Problem to solve => In the entries below, return only the line containing "((map (MonoidHom.id Γ) (heckeRepHom" and those after it, exactly, through the last line.

Stored items
import Literature.NumberTheory.Automorphic.LevelControlInduced
import HarnessLib

/-!
# Exact finite-level control of the cohomology of the sections (degree one and top degree)

Topic `NumberTheory/Automorphic`; namespace `Literature.NumberTheory.Automorphic.LevelAction`;
theorems only (no new definitions, no named fact, no `sorry`).  Universe `0`.

Setting (`LevelActionInducedRegular`): levels `U ≤ U' ⊆ Δ`, `π : U' →* Q` with kernel `U`,
`Q` finite, a section `s` of `π`, coefficients `τ : Δ →* End V` with `V` flat over `R`, and an
element `α ∈ Δ` with an adapted family of representatives `α_j` (`IsAdaptedFamily`) whose cosets
enumerate `UαU/U`, resp. `U'αU'/U'`.  Transporting the induced-side statements of
`LevelControlInduced` along Shapiro's isomorphisms `M(U, τ) ≅ 𝓕(R[Q])`, `M(U', τ) ≅ 𝓕(R)` and the
dictionary `res ↔ 𝓕(η)`, `tr ↔ 𝓕(ε)`, `⟨s t⟩ ↔ 𝓕(R_t)`, `[UαU] ↔ U^𝓕`, we obtain the control of
`H^*(U', τ) ⇄ H^*(U, τ)` in the form used by Hida (kernel and image of restriction into the
`Q`-invariants up to powers of `[UαU]`; surjectivity and kernel of the transfer in the top degree):

* **`pow_heckeCohomology_apply_eq_zero_of_resCohomology_eq_zero`** — `res x = 0 ⇒ [U'αU']^m x = 0`
  as soon as `(U^𝓕)^m` kills `Hⁱ(𝓕 C)` (`i + 1 = j`);
* **`pow_heckeCohomology_apply_mem_range_resCohomology`** — `ξ ∈ Hʲ(U, τ)` fixed by all diamonds
  `[U (s t) U]` `⇒ [UαU]^n ξ ∈ range res`, as soon as `(U^𝓕)^n` kills `Hⁱ(𝓕 C'')`;
* **`trCohomology_surjective`** — `tr : Hʲ(U, τ) → Hʲ(U', τ)` is onto if `Hʲ⁺¹(𝓕 I_Q) = 0`;
* **`exists_eq_sum_of_trCohomology_eq_zero`** — `ker tr = ∑_t (⟨s t⟩ − 1) Hʲ(U, τ)` if moreover
  `Hʲ⁺¹(𝓕 K) = 0`.

[cite: KhareThorne2017, §6.3, Prop. 6.6 and Lemma 6.9] [cite: Hida1994AIF, §2 (3.5), Thm 3.2].

## References

* C. Khare, J. A. Thorne, Amer. J. Math. 139 (2017), §6.3. [KhareThorne2017]
* H. Hida, Ann. Inst. Fourier 44 (1994), §2–§3. [Hida1994AIF]
-/

noncomputable section

open CategoryTheory groupCohomology

namespace Literature.NumberTheory.Automorphic

namespace LevelAction

/-! ### Two pieces of `ModuleCat` plumbing -/

/-- From a commuting square `f ≫ g = f' ≫ g'` in `Rep R Γ` to cohomology, pointwise. [folklore] -/
theorem map_hom_map_hom_eq {R : Type} [CommRing R] {Γ : Type} [Group Γ] {A B C D : Rep R Γ}
    {f : A ⟶ B} {g : B ⟶ D} {f' : A ⟶ C} {g' : C ⟶ D} (h : f ≫ g = f' ≫ g') (j : ℕ)
    (x : groupCohomology A j) :
    (map (MonoidHom.id Γ) g j).hom ((map (MonoidHom.id Γ) f j).hom x) =
      (map (MonoidHom.id Γ) g' j).hom ((map (MonoidHom.id Γ) f' j).hom x) := by
  rw [← LinearMap.comp_apply, ← ModuleCat.hom_comp, ← map_id_comp, h, map_id_comp, ModuleCat.hom_comp,
    LinearMap.comp_apply]

/-- `e.hom (e.inv y) = y` for an isomorphism of modules. [folklore] -/
theorem iso_hom_inv_apply {R : Type} [CommRing R] {A B : ModuleCat R} (e : A ≅ B) (y : B) :
    e.hom.hom (e.inv.hom y) = y := by
  rw [← LinearMap.comp_apply, ← ModuleCat.hom_comp, e.inv_hom_id, ModuleCat.hom_id, LinearMap.id_apply]

variable {R : Type} [CommRing R] {Γ 𝒢 : Type} [Group Γ] [Group 𝒢] (ι : Γ →* 𝒢)
  {Δ : Submonoid 𝒢} {V : Type} [AddCommGroup V] [Module R V] [Module.Flat R V]
  (τ : Δ →* Module.End R V)
  {U U' : Subgroup 𝒢} (hU : U.toSubmonoid ≤ Δ) (hU' : U'.toSubmonoid ≤ Δ) (hle : U ≤ U')
  {Q : Type} [Group Q] [Fintype Q] [DecidableEq Q] (π : U' →* Q)
  (hker : ∀ u : U', π u = 1 ↔ (u : 𝒢) ∈ U) (s : Q → U') (hs : ∀ q, π (s q) = q)
  {J : Type} [Fintype J] {a : J → 𝒢} {α : 𝒢}

/-! ### Degree one: kernel and image of restriction -/

include hU hker s hs in
/-- **Kernel of restriction is killed by `[U'αU']^m`** as soon as `(U^𝓕)^m` kills `Hⁱ(𝓕 C)`
(`i + 1 = j`; `C = R[Q]/R`).  In the application `i = 0` and `U^𝓕` is nilpotent on every
`H⁰(𝓕 N)`, so `res` is injective on ordinary parts. [cite: KhareThorne2017, §6.3, Prop. 6.6]
[cite: Hida1994AIF, §3, Thm 3.2] -/
theorem pow_heckeCohomology_apply_eq_zero_of_resCohomology_eq_zero (hα : α ∈ Δ)
    (ha : IsAdaptedFamily Δ U' π a)
    (hbij' : Set.BijOn (fun j => ((a j : 𝒢) : 𝒢 ⧸ U')) Set.univ (ArithmeticQuotient.doubleCosetQuot U' α))
    {i j : ℕ} (hij : i + 1 = j) {m : ℕ}
    (h₃ : ∀ y : groupCohomology (inducedRep ι τ hU' π (cokerUnitRep R Q)) i,
      (inducedHeckeCohomology ι τ hU' π ha i ^ m) y = 0)
    (x : cohomology ι Δ τ U' j) (hx : (resCohomology ι Δ τ hle j).hom x = 0) :
    (heckeCohomology ι Δ τ U' hU' hα j ^ m) x = 0 := by
  have hx' : (inducedMapCohomology ι τ hU' π _ _ (unitMap R Q) (unitMap_equivariant R Q) j).hom
      ((map (MonoidHom.id Γ) (trivRepIso ι τ hU' π).hom j).hom x) = 0 := by
    rw [← map_hom_map_hom_eq (resRepHom_comp_shapiroIso_hom ι τ hU hU' hle π hker s hs) j x]
    change (map (MonoidHom.id Γ) (shapiroIso ι τ hU hU' hle π hker s hs).hom j).hom
      ((resCohomology ι Δ τ hle j).hom x) = 0
    rw [hx, map_zero]
  have hK := pow_inducedHeckeCohomology_apply_eq_zero_of_map_unit_eq_zero ι τ hU' π ha hij h₃ _ hx'
  have hcomm : ∀ y, inducedHeckeCohomology ι τ hU' π ha j
      ((map (MonoidHom.id Γ) (trivRepIso ι τ hU' π).hom j).hom y) =
        (map (MonoidHom.id Γ) (trivRepIso ι τ hU' π).hom j).hom (heckeCohomology ι Δ τ U' hU' hα j y) :=
    fun y => (map_hom_map_hom_eq (heckeRepHom_comp_trivRepIso_hom ι τ hU' π hα ha hbij') j y).symm
  rw [LevelControl.pow_apply_comp_eq _ _ _ hcomm m x] at hK
  exact (map_eq_zero_iff _
    ((groupCohomology.functor R Γ j).mapIso (trivRepIso ι τ hU' π)).toLinearEquiv.injective).1 hK

include hker hs in
/-- **Invariant classes restrict up to `[UαU]^n`**: if `(U^𝓕)^n` kills `Hⁱ(𝓕 C'')` (`i + 1 = j`)
then for every `ξ ∈ Hʲ(U, τ)` fixed by all the diamond operators `[U (s t) U]` (`t ∈ Q`),
`[UαU]^n ξ = res y` for some `y ∈ Hʲ(U', τ)`.  In the application `i = 0`, so `res` maps the
ordinary part ONTO the `Q`-invariants of the ordinary part. [cite: KhareThorne2017, §6.3, Prop. 6.6]
[cite: Hida1994AIF, §3, Thm 3.2] -/
theorem pow_heckeCohomology_apply_mem_range_resCohomology (hα : α ∈ Δ) (ha : IsAdaptedFamily Δ U' π a)
    (hbij : Set.BijOn (fun j => ((a j : 𝒢) : 𝒢 ⧸ U)) Set.univ (ArithmeticQuotient.doubleCosetQuot U α))
    {i j : ℕ} (hij : i + 1 = j) {n : ℕ}
    (hC : ∀ c : groupCohomology (inducedRep ι τ hU' π (cokerDiffRep R Q)) i,
      (inducedHeckeCohomology ι τ hU' π ha i ^ n) c = 0)
    (ξ : cohomology ι Δ τ U j) (hξ : ∀ t : Q, heckeCohomology ι Δ τ U hU (hU' (s t).2) j ξ = ξ) :
    (heckeCohomology ι Δ τ U hU hα j ^ n) ξ ∈ LinearMap.range (resCohomology ι Δ τ hle j).hom := by
  have hξ' : ∀ t : Q, (inducedHomCohomology ι τ hU' π _ _ (inducedShift ι τ hU' π t) j).hom
      ((map (MonoidHom.id Γ) (shapiroIso ι τ hU hU' hle π hker s hs).hom j).hom ξ) =
        (map (MonoidHom.id Γ) (shapiroIso ι τ hU hU' hle π hker s hs).hom j).hom ξ := fun t => by
    rw [← map_hom_map_hom_eq (heckeRepHom_lift_comp_shapiroIso_hom ι τ hU hU' hle π hker s hs t) j ξ]
    change (map (MonoidHom.id Γ) (shapiroIso ι τ hU hU' hle π hker s hs).hom j).hom
      (heckeCohomology ι Δ τ U hU (hU' (s t).2) j ξ) = _
    rw [hξ t]
  obtain ⟨y', hy'⟩ := pow_inducedHeckeCohomology_apply_mem_range_of_forall ι τ hU' π ha hij hC _ hξ'
  have hcomm : ∀ y, inducedHeckeCohomology ι τ hU' π ha j
      ((map (MonoidHom.id Γ) (shapiroIso ι τ hU hU' hle π hker s hs).hom j).hom y) =
        (map (MonoidHom.id Γ) (shapiroIso ι τ hU hU' hle π hker s hs).hom j).hom
          (heckeCohomology ι Δ τ U hU hα j y) :=
    fun y => (map_hom_map_hom_eq (heckeRepHom_comp_shapiroIso_hom ι τ hU hU' hle π hker s hs hα ha hbij) j y).symm
  rw [LevelControl.pow_apply_comp_eq _ _ _ hcomm n ξ] at hy'
  refine ⟨(map (MonoidHom.id Γ) (trivRepIso ι τ hU' π).inv j).hom y',
    ((groupCohomology.functor R Γ j).mapIso (shapiroIso ι τ hU hU' hle π hker s hs)).toLinearEquiv.injective ?_⟩
  have h2 : (map (MonoidHom.id Γ) (trivRepIso ι τ hU' π).hom j).hom
      ((map (MonoidHom.id Γ) (trivRepIso ι τ hU' π).inv j).hom y') = y' :=
    iso_hom_inv_apply ((groupCohomology.functor R Γ j).mapIso (trivRepIso ι τ hU' π)) y'
  change (map (MonoidHom.id Γ) (shapiroIso ι τ hU hU' hle π hker s hs).hom j).hom
      ((resCohomology ι Δ τ hle j).hom ((map (MonoidHom.id Γ) (trivRepIso ι τ hU' π).inv j).hom y')) =
    (map (MonoidHom.id Γ) (shapiroIso ι τ hU hU' hle π hker s hs).hom j).hom ((heckeCohomology ι Δ τ U hU hα j ^ n) ξ)
  rw [← hy']
  change (map (MonoidHom.id Γ) (shapiroIso ι τ hU hU' hle π hker s hs).hom j).hom
      ((map (MonoidHom.id Γ) (resRepHom ι Δ τ hle) j).hom
        ((map (MonoidHom.id Γ) (trivRepIso ι τ hU' π).inv j).hom y')) = _
  rw [map_hom_map_hom_eq (resRepHom_comp_shapiroIso_hom ι τ hU hU' hle π hker s hs) j, h2]

/-! ### Top degree: the transfer -/

include hle hker s hs in
/-- **The transfer `tr : Hʲ(U, τ) → Hʲ(U', τ)` is surjective if `Hʲ⁺¹(𝓕 I_Q) = 0`** (so in the top
cohomological degree). [cite: KhareThorne2017, §6.3, Prop. 6.6] -/
theorem trCohomology_surjective (j : ℕ)
    [Subsingleton (groupCohomology (inducedRep ι τ hU' π (augKerRep R Q)) (j + 1))] :
    Function.Surjective (trCohomology ι Δ τ hU hU' j).hom := fun z => by
  obtain ⟨w', hw'⟩ := map_inducedMap_augMap_surjective ι τ hU' π j
    ((map (MonoidHom.id Γ) (trivRepIso ι τ hU' π).hom j).hom z)
  refine ⟨(map (MonoidHom.id Γ) (shapiroIso ι τ hU hU' hle π hker s hs).inv j).hom w',
    ((groupCohomology.functor R Γ j).mapIso (trivRepIso ι τ hU' π)).toLinearEquiv.injective ?_⟩
  have h3 : (map (MonoidHom.id Γ) (shapiroIso ι τ hU hU' hle π hker s hs).hom j).hom
      ((map (MonoidHom.id Γ) (shapiroIso ι τ hU hU' hle π hker s hs).inv j).hom w') = w' :=
    iso_hom_inv_apply ((groupCohomology.functor R Γ j).mapIso (shapiroIso ι τ hU hU' hle π hker s hs)) w'
  change (map (MonoidHom.id Γ) (trivRepIso ι τ hU' π).hom j).hom
      ((map (MonoidHom.id Γ) (trRepHom ι Δ τ hU hU') j).hom
        ((map (MonoidHom.id Γ) (shapiroIso ι τ hU hU' hle π hker s hs).inv j).hom w')) =
    (map (MonoidHom.id Γ) (trivRepIso ι τ hU' π).hom j).hom z
  rw [← map_hom_map_hom_eq (shapiroIso_hom_comp_inducedMap_augMap ι τ hU hU' hle π hker s hs) j, h3, hw']

include hle hker hs in
/-- **The kernel of the transfer is `∑_t (⟨s t⟩ − 1) Hʲ(U, τ)` if `Hʲ⁺¹(𝓕 I_Q) = 0` and
`Hʲ⁺¹(𝓕 K) = 0`**: `tr` induces an isomorphism from the `Q`-coinvariants of `Hʲ(U, τ)` onto
`Hʲ(U', τ)` in the top degree. [cite: KhareThorne2017, §6.3, Prop. 6.6] -/
theorem exists_eq_sum_of_trCohomology_eq_zero (j : ℕ)
    [Subsingleton (groupCohomology (inducedRep ι τ hU' π (sumDiffKerRep R Q)) (j + 1))]
    (x : cohomology ι Δ τ U j) (hx : (trCohomology ι Δ τ hU hU' j).hom x = 0) :
    ∃ b : Q → cohomology ι Δ τ U j,
      x = ∑ t : Q, (heckeCohomology ι Δ τ U hU (hU' (s t).2) j (b t) - b t) := by
  have hx' : (inducedMapCohomology ι τ hU' π _ _ (augMap R Q) (augMap_equivariant R Q) j).hom
      ((map (MonoidHom.id Γ) (shapiroIso ι τ hU hU' hle π hker s hs).hom j).hom x) = 0 := by
    rw [map_hom_map_hom_eq (shapiroIso_hom_comp_inducedMap_augMap ι τ hU hU' hle π hker s hs) j x]
    change (map (MonoidHom.id Γ) (trivRepIso ι τ hU' π).hom j).hom ((trCohomology ι Δ τ hU hU' j).hom x) = 0
    rw [hx, map_zero]
  obtain ⟨b', hb'⟩ := exists_eq_sum_of_map_augMap_eq_zero ι τ hU' π j _ hx'
  refine ⟨fun t => (map (MonoidHom.id Γ) (shapiroIso ι τ hU hU' hle π hker s hs).inv j).hom (b' t),
    ((groupCohomology.functor R Γ j).mapIso (shapiroIso ι τ hU hU' hle π hker s hs)).toLinearEquiv.injective ?_⟩
  change (map (MonoidHom.id Γ) (shapiroIso ι τ hU hU' hle π hker s hs).hom j).hom x =
    (map (MonoidHom.id Γ) (shapiroIso ι τ hU hU' hle π hker s hs).hom j).hom
      (∑ t : Q, (heckeCohomology ι Δ τ U hU (hU' (s t).2) j
        ((map (MonoidHom.id Γ) (shapiroIso ι τ hU hU' hle π hker s hs).inv j).hom (b' t)) -
          (map (MonoidHom.id Γ) (shapiroIso ι τ hU hU' hle π hker s hs).inv j).hom (b' t)))
  rw [hb', map_sum]
  refine Finset.sum_congr rfl fun t _ => ?_
  have h3 : (map (MonoidHom.id Γ) (shapiroIso ι τ hU hU' hle π hker s hs).hom j).hom
      ((map (MonoidHom.id Γ) (shapiroIso ι τ hU hU' hle π hker s hs).inv j).hom (b' t)) = b' t :=
    iso_hom_inv_apply ((groupCohomology.functor R Γ j).mapIso (shapiroIso ι τ hU hU' hle π hker s hs)) (b' t)
  rw [map_sub, inducedHomCohomology, map_id_sub, groupCohomology.map_id, ModuleCat.hom_sub,
    LinearMap.sub_apply, ModuleCat.hom_id, LinearMap.id_apply]
  change _ = (map (MonoidHom.id Γ) (shapiroIso ι τ hU hU' hle π hker s hs).hom j).hom
      ((map (MonoidHom.id Γ) (heckeRepHom ι Δ τ U hU (hU' (s t).2)) j).hom
        ((map (MonoidHom.id Γ) (shapiroIso ι τ hU hU' hle π hker s hs).inv j).hom (b' t))) - _
  rw [map_hom_map_hom_eq (heckeRepHom_lift_comp_shapiroIso_hom ι τ hU hU' hle π hker s hs t) j, h3]

end LevelAction

end Literature.NumberTheory.Automorphic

Answer box =>
      ((map (MonoidHom.id Γ) (heckeRepHom ι Δ τ U hU (hU' (s t).2)) j).hom
        ((map (MonoidHom.id Γ) (shapiroIso ι τ hU hU' hle π hker s hs).inv j).hom (b' t))) - _
  rw [map_hom_map_hom_eq (heckeRepHom_lift_comp_shapiroIso_hom ι τ hU hU' hle π hker s hs t) j, h3]

end LevelAction

end Literature.NumberTheory.Automorphic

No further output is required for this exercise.